Qiagen QIAamp Circulating Nucleic Acid Kit
The QIAamp kit had limited recovery (18%), even for the longest 150-nt fragment. It also showed a clear dependence on fragment length, with significantly reduced recovery of the 80- and 40-nt fragments (1% and 0.2%, respectively). To confirm that the low observed recovery was not due to the urine sample used or errors in the extraction procedure, a long 400-bp double-stranded DNA (dsDNA) target was also tested. It had higher recovery (83% ± 4%) (Supplemental Figure S5), indicating that the low recovery using the QIAamp kit was due to the short length and/or single-stranded nature of the spiked target.
The poor performance of the QIAamp kit for short fragments in urine is surprising given its widespread successful use in plasma. Several comparative studies have identified the QIAamp kit as one of the best-performing commercial options for plasma cfDNA.43, 44, 45, 46 Although the kit has high overall yields from plasma, its recovery has been previously shown to decrease as fragment length decreases.44, 46 For spiked dsDNA >100 bp, the QIAamp kit had >80% recovery from plasma,44, 46 but for dsDNA ≤100 bp, the recovery was reduced, with no recovery of a 25-bp fragment.46 This trend is in line with the manufacturer's product information, which claims efficient recovery of fragments down to 75 bp only. Regardless of sample type, both our results and others suggest that the QIAamp kit is inadequate for capturing short DNA fragments. It is unclear what caused the overall recovery from urine seen herein to be lower than that of previous reports from plasma, but it may be at least partly due to the strandedness of the spiked target. Previous plasma studies used dsDNA,44, 46 whereas this study used ssDNA, which interacts differently with silica surfaces on a molecular level.47 Although ssDNA has been reported to bind more strongly to silica at low pH than dsDNA,47 the relative recovery of ssDNA and dsDNA can be tuned by using chaotropic binding buffers of different compositions (ie, higher pH).48 The specific buffer conditions of the QIAamp kit may be better suited for dsDNA than for ssDNA, exacerbating the existing length dependence when using an ssDNA target.
Because of the QIAamp kit's inefficient recovery of short fragments, and particularly those that are single stranded, its use is not recommended for urine, where cfDNA is more fragmented than in plasma. Although the kit's performance may improve for dsDNA, an ideal urine cfDNA kit would be able to efficiently capture the full diversity of degraded urine cfDNA, which is likely to be a heterogeneous mixture of short ssDNA, dsDNA, and nicked DNA.

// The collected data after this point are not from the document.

/-- THE LINE'S COMPOSITION SHAPE (a `def`, the claim the crux-plan stage would have to build; NOT proved):
GRH → simple zeros → a negative-moment bound → the explicit formula at precision `q^A X^δ` with `A/2 + δ + η < 1/4` → family pair
decorrelation with some `κ > 0` → the small-dilation coset bound with exponent threshold `η`.  Bookkeeping inside: `CharacterCoordinates`,
the `O(1)`-many non-unit classes per prime factor of `j` (each a one-character sum of length `√M`, GRH-flat), error propagation through the
row lemma (`E·(jV′)^{1/2} ≤ M^{1−κ}`), `ϑ := 1/4 − min(κ, 1/4 − A/2 − δ − η)⁺`. -/
def TransferShape (η : ℝ) : Prop :=
  Literature.NumberTheory.LFunctions.GeneralizedRiemannHypothesis → SimpleZerosFamily → (∃ B : ℝ, NegMomentFamily B) →
    (∃ A δ : ℝ, 0 ≤ A ∧ 0 ≤ δ ∧ A / 2 + δ + η < 1 / 4 ∧ ClassSumExplicit A δ) →
      (∃ κ : ℝ, 0 < κ ∧ FamilyPairDecorrelation η κ) → SmallDilationCoset η

end Summit.Parity.GeneralizedHardyLittlewood.Cruxes.CosetDecorrelation.JacobiFamily
import Literature.MathematicalPhysics.QuantumFieldTheory.Balaban1983to89.B5Local114GLattice
import Literature.MathematicalPhysics.QuantumFieldTheory.Balaban1983to89.B5Prop12GLattice

/-!
# `Balaban1983to89.B5Prop12GHolds` — Bałaban CMP 95 (1984), **PROPOSITION 1.2 FOR `G = Δ_a⁻¹` ON THE TORUS FAMILY OF
# RECORD, HYPOTHESIS-FREE**: `B5.Local114Fam (famG d L a)`, `B5.Prop12Printed (famG d L a)` and the corollary
# (1.115)–(1.117) `B5.Global115_117Fam (famG d L a) …`, by knitting (1.114) for G (`B5Local114GLattice`, this seat) into p38's
# (1.132)-assembly `B5Prop12GLattice.prop12_famG_of_local114`

statement-level skeleton of published theorems with citation tags; proofs where landed; nothing here is a claim
about the Yang–Mills mass gap

Source (lit-balaban cell, Phase-2 proof seat p37 gen 7): T. Bałaban, *Propagators and renormalization transformations
for lattice gauge theories. I*, Commun. Math. Phys. **95** (1984) 17–40 [`Balaban1984PropagatorsI`, "B5"], Prop. 1.2
(1.110)–(1.117) pp. 35–36 [PDF 19–20], proof pp. 36–39 [PDF 20–23]; held as `paper:balaban1984-cmp95-propagators-rt-i`.
Unit `lit-balaban-p37`, HOME `run/shared/lean/pub/lit-balaban/` (SKELETON row B5.Prop1.2; owner r02, (1.132)-assembly p38).

## WHAT IS PRINTED (verbatim)

p. 35 [PDF 19] ll. 32–35: «Proposition 1.2. There exists a positive constant δ₀ depending on d only, such that
|(GJ)(x)|, |(∇GJ)(x)|, |(G∇*J)(x)|, |(ΔGJ)(x)| ≤ O(1)e^{−δ₀|y−y′|}|J|  (1.110)  for x ∈ Δ̃(y), supp J ⊂ Δ̃(y′), with the
constant O(1) depending on d only, …» — the cubes being fixed in the preceding paragraph: «Cubes Δ̃(y) are sums of 2ᵈ unit
cubes having the point y as a corner, thus they are cubes of size 2 and with a center at y»; (1.111)–(1.114) follow on
pp. 35–36, (1.114): «Finally there exists a constant O(1) such that ‖ζGJ‖, ‖ζ∇GJ‖, ‖ζG∇*J‖, ‖ζ∇G∇*J‖, ‖ζ∇∇GJ‖, ‖ζG∇*∇*J‖
≤ O(1)e^{−δ₀|y−y′|}|ζ| ‖J‖ (1.114) for supp ζ ⊂ Δ̃(y), supp J ⊂ Δ̃(y′).»
p. 36 [PDF 20]: «The localized inequalities (1.110)–(1.114) imply immediately the following global inequalities … (1.115)
… (1.116) … (1.117) and (1.89), with the same dependence of the constants O(1).»
p. 39 [PDF 23]: «Let us notice that the proof of inequalities (1.114), describing the decay in L²-norms, is completed
because we have proved inequalities (1.89).» and «This together with (1.126), (1.127) and (1.89) or (1.114) for G implies
immediately (1.115)–(1.117), or Proposition 1.2 for G.»; p. 40 [PDF 24] ll. 7–8: «The proof of (1.113) is similar. Thus
we have finished the proof of Proposition 1.2.»
(v1.1 docstring note, r05 SECOND-READ-B5 pass 15-(a) + ref-1 g39: the v1.0 header put in guillemets a sentence of the shape
«There exist constants δ₀ > 0 and O(1) depending on d only and such that for arbitrary T_η, y, y′ ∈ T₁^{(k)} and J …» —
that is the shape of the tree's typed predicate `B5.Prop12Printed`, NOT print; replaced by the printed ll. 32–35.  No
declaration changed.  v1.2 docstring note, r05 SECOND-READ-B5 pass 17-(a): v1.0/v1.1 quoted «This completes the proof of
Proposition 1.2 for k ≤ m.» as p. 39 — NOT PRINTED (pp. 35–40 grepped and image-read by r05); replaced above and in the
cite tag of `prop12_famG_printed` by the printed p. 39 / p. 40 sentences.  No declaration changed.)

## WHAT THIS MODULE PROVES (kernel-checked, zero sorry, NO HYPOTHESES beyond `d ≥ 1`, odd `L > 1`, `a > 0`)

For p38's family of record `B5Prop12GLattice.famG d L a : TopIdx d L → B5.Setting`,
`i ↦ B5SettingP12Real.latticeSettingP12R (nP i.P) (MP i.P) a i.P.K` (B5's top-level tori, `η = L^{−K}`, periods `2L^m`):
* `local114Fam_famG (ha : 0 < a) : B5.Local114Fam (famG d L a)` — (1.114) for G, from `B5Local114GLattice.l2locL_le_printed`
  (this seat's Combes–Thomas route; (1.126) by the tree's P-bridge `B5PBridgeKernel126`);
* `prop12_famG_printed (hd : 1 ≤ d) (hL : Odd L ∧ 1 < L) (ha : 0 < a) : B5.Prop12Printed (famG d L a)` — PROPOSITION 1.2 for
  G, by p38's `prop12_famG_of_local114` (the (1.132)/(1.133) transfer from G₀, r02's display of record);
* `global115_117_famG_printed … : B5.Global115_117Fam (famG d L a) (fun i => gP12R (MP i.P) (nP i.P) a i.P.K)` — (1.115)–(1.117)
  for G, by p38's `global115_117_famG` (r02's cover of record).

## HONEST SCOPE / DIVERGENCE

Nothing new is proved here beyond the knitting; the mathematics is in the imported files and their disclosed divergences
(Combes–Thomas on the torus instead of the printed random walk for (1.114); see `B5CombesThomasLattice`).  The family is the
top-level one (`k = K`); the statements are the tree's typed `B5.Local114Fam` / `B5.Prop12Printed` / `B5.Global115_117Fam`
verbatim.  CELL BOOK-KEEPING (lit-balaban): row B5.Prop1.2 — «Prop. 1.2 for G on the torus family of record» proved; VALUE =
Bałaban's Proposition 1.2 for the operator G, kernel-checked — NOT summit progress.
-/

namespace Literature.MathematicalPhysics.QuantumFieldTheory.Balaban1983to89.B5Prop12GHolds

open Literature.MathematicalPhysics.QuantumFieldTheory.Balaban1983to89
open Literature.MathematicalPhysics.QuantumFieldTheory.Balaban1983to89.B5SettingP12Real (LocR latticeSettingP12R gP12R)
open Literature.MathematicalPhysics.QuantumFieldTheory.Balaban1983to89.B5SettingP12Weighted (sqEta sqEta_nonneg)
open Literature.MathematicalPhysics.QuantumFieldTheory.Balaban1983to89.B5Prop11SettingModel (locNorm)
open Literature.MathematicalPhysics.QuantumFieldTheory.Balaban1983to89.B5Prop12FieldsLattice (distSite cutSupL l2locL)
open Literature.MathematicalPhysics.QuantumFieldTheory.Balaban1983to89.B5SiteBridgeP12 (nP MP one_le_nP)
open Literature.MathematicalPhysics.QuantumFieldTheory.Balaban1983to89.B5ResidualGpTorusHolds (TopIdx)
open Literature.MathematicalPhysics.QuantumFieldTheory.Balaban1983to89.B5Prop12GLattice (famG prop12_famG_of_local114
  global115_117_famG)
open Literature.MathematicalPhysics.QuantumFieldTheory.Balaban1983to89.B5Local114GLattice (delta114 const114 delta114_pos
  const114_pos l2locL_le_printed)

noncomputable section

/-- **(1.114) FOR G ON THE TORUS FAMILY OF RECORD, HYPOTHESIS-FREE**: `B5.Local114Fam (famG d L a)` with `δ₀ = delta114 d a`,
`O(1) = const114 d a` (depending on `d, a` only). [cite: Balaban1984PropagatorsI, Prop. 1.2 (1.114) p.36, p.39; proof ours by the p.36 route] -/
theorem local114Fam_famG (d L : ℕ) {a : ℝ} (ha : 0 < a) : B5.Local114Fam (famG d L a) := by
  refine ⟨delta114 d a, const114 d a, delta114_pos d ha, const114_pos d a, ?_⟩
  intro i m J ζ y y' hζ hJ
  have h := l2locL_le_printed (nP i.P) (MP i.P) (one_le_nP i.P) ha m J.emb ζ hζ hJ
  have hδ : delta114 i.P.d a = delta114 d a := by rw [i.hPd]
  have hC : const114 i.P.d a = const114 d a := by rw [i.hPd]
  rw [hδ, hC] at h
  have hs := sqEta_nonneg (nP i.P) i.P.d
  show sqEta (nP i.P) i.P.d * l2locL (nP i.P) (MP i.P) a m J.emb ζ
    ≤ const114 d a * Real.exp (-(delta114 d a * distSite (MP i.P) y y')) * cutSupL (nP i.P) (MP i.P) ζ
      * (sqEta (nP i.P) i.P.d * locNorm J.emb)
  calc sqEta (nP i.P) i.P.d * l2locL (nP i.P) (MP i.P) a m J.emb ζ
      ≤ sqEta (nP i.P) i.P.d * (const114 d a * Real.exp (-(delta114 d a * distSite (MP i.P) y y'))
          * cutSupL (nP i.P) (MP i.P) ζ * locNorm J.emb) := mul_le_mul_of_nonneg_left h hs
    _ = _ := by ring

/-- **PROPOSITION 1.2 FOR `G = Δ_a⁻¹` ON THE TORUS FAMILY OF RECORD, HYPOTHESIS-FREE**: `B5.Prop12Printed (famG d L a)` for
`d ≥ 1`, odd `L > 1`, `a > 0`. [cite: Balaban1984PropagatorsI, Prop. 1.2 (1.110)–(1.114) pp.35–36, p.39 («… or Proposition 1.2 for G.»), p.40 («Thus we have finished the proof of Proposition 1.2.»); proof: the tree's (1.132)/(1.133) assembly `B5Prop12GLattice.prop12_famG_of_local114` fed with `local114Fam_famG`] -/
theorem prop12_famG_printed {d L : ℕ} (hd : 1 ≤ d) (hL : Odd L ∧ 1 < L) {a : ℝ} (ha : 0 < a) :
    B5.Prop12Printed (famG d L a) :=
  prop12_famG_of_local114 d L a hd hL ha (local114Fam_famG d L ha)

/-- **(1.115)–(1.117) FOR G ON THE TORUS FAMILY OF RECORD, HYPOTHESIS-FREE** («imply immediately»).
[cite: Balaban1984PropagatorsI, (1.115)–(1.117) p.36; proof: `B5Prop12GLattice.global115_117_famG` fed with `prop12_famG_printed`] -/
theorem global115_117_famG_printed {d L : ℕ} (hd : 1 ≤ d) (hL : Odd L ∧ 1 < L) {a : ℝ} (ha : 0 < a) :
    B5.Global115_117Fam (famG d L a) (fun i => gP12R (MP i.P) (nP i.P) a i.P.K) :=
  global115_117_famG d L a (prop12_famG_printed hd hL ha)

end

end Literature.MathematicalPhysics.QuantumFieldTheory.Balaban1983to89.B5Prop12GHolds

Thermo Fisher Scientific MagMAX Cell-Free DNA Isolation Kit
The MagMAX kit was extremely dependent on fragment length, as expected for a silica-based method. It had high recovery of longer fragments but no detectable recovery of the 40-nt fragment. Its use in urine samples, where most cfDNA fragments are too short to be recovered efficiently, is not recommended. Other silica-based plasma cfDNA extraction kits may also experience length-based limitations, like the QIAamp and MagMAX kits. Plasma cfDNA kits should not be used for urine cfDNA extraction without experimentally verifying their ability to capture short DNA fragments.
Hybridization Capture
Our laboratory identified hybridization capture as a sample preparation method likely to perform well for short, dilute urine cfDNA. Unlike silica adsorption, hybridization should be agnostic to both fragment length and concentration and robust against variations in clinical urine samples. Our results confirmed that hybridization capture was the only method to maintain high recovery (73% to 84%) across all fragment lengths tested, even down to the shortest 25-nt fragment. Hybridization capture was capable of reliably detecting low DNA concentrations (down to 10 copies/mL) and was tolerant to changes in urine pH, salt, and background DNA, suggesting that it will be effective in clinical samples. The small elution volume (20 μL) and complete removal of PCR inhibition enable the entire output from 1 mL urine to be analyzed in a single PCR well.
Hybridization capture is recommended for urine cfDNA applications where maximum sensitivity is required. Its improvement over alternate methods will be most apparent when paired with an ultrashort PCR target (eg, 25 nt). Hybridization capture may be particularly beneficial for highly fragmented cfDNA, such as bacterial, viral, or mitochondrial cfDNA. It may also offer the advantage of increased specificity by removing nontarget background DNA, although this was not directly tested in this study.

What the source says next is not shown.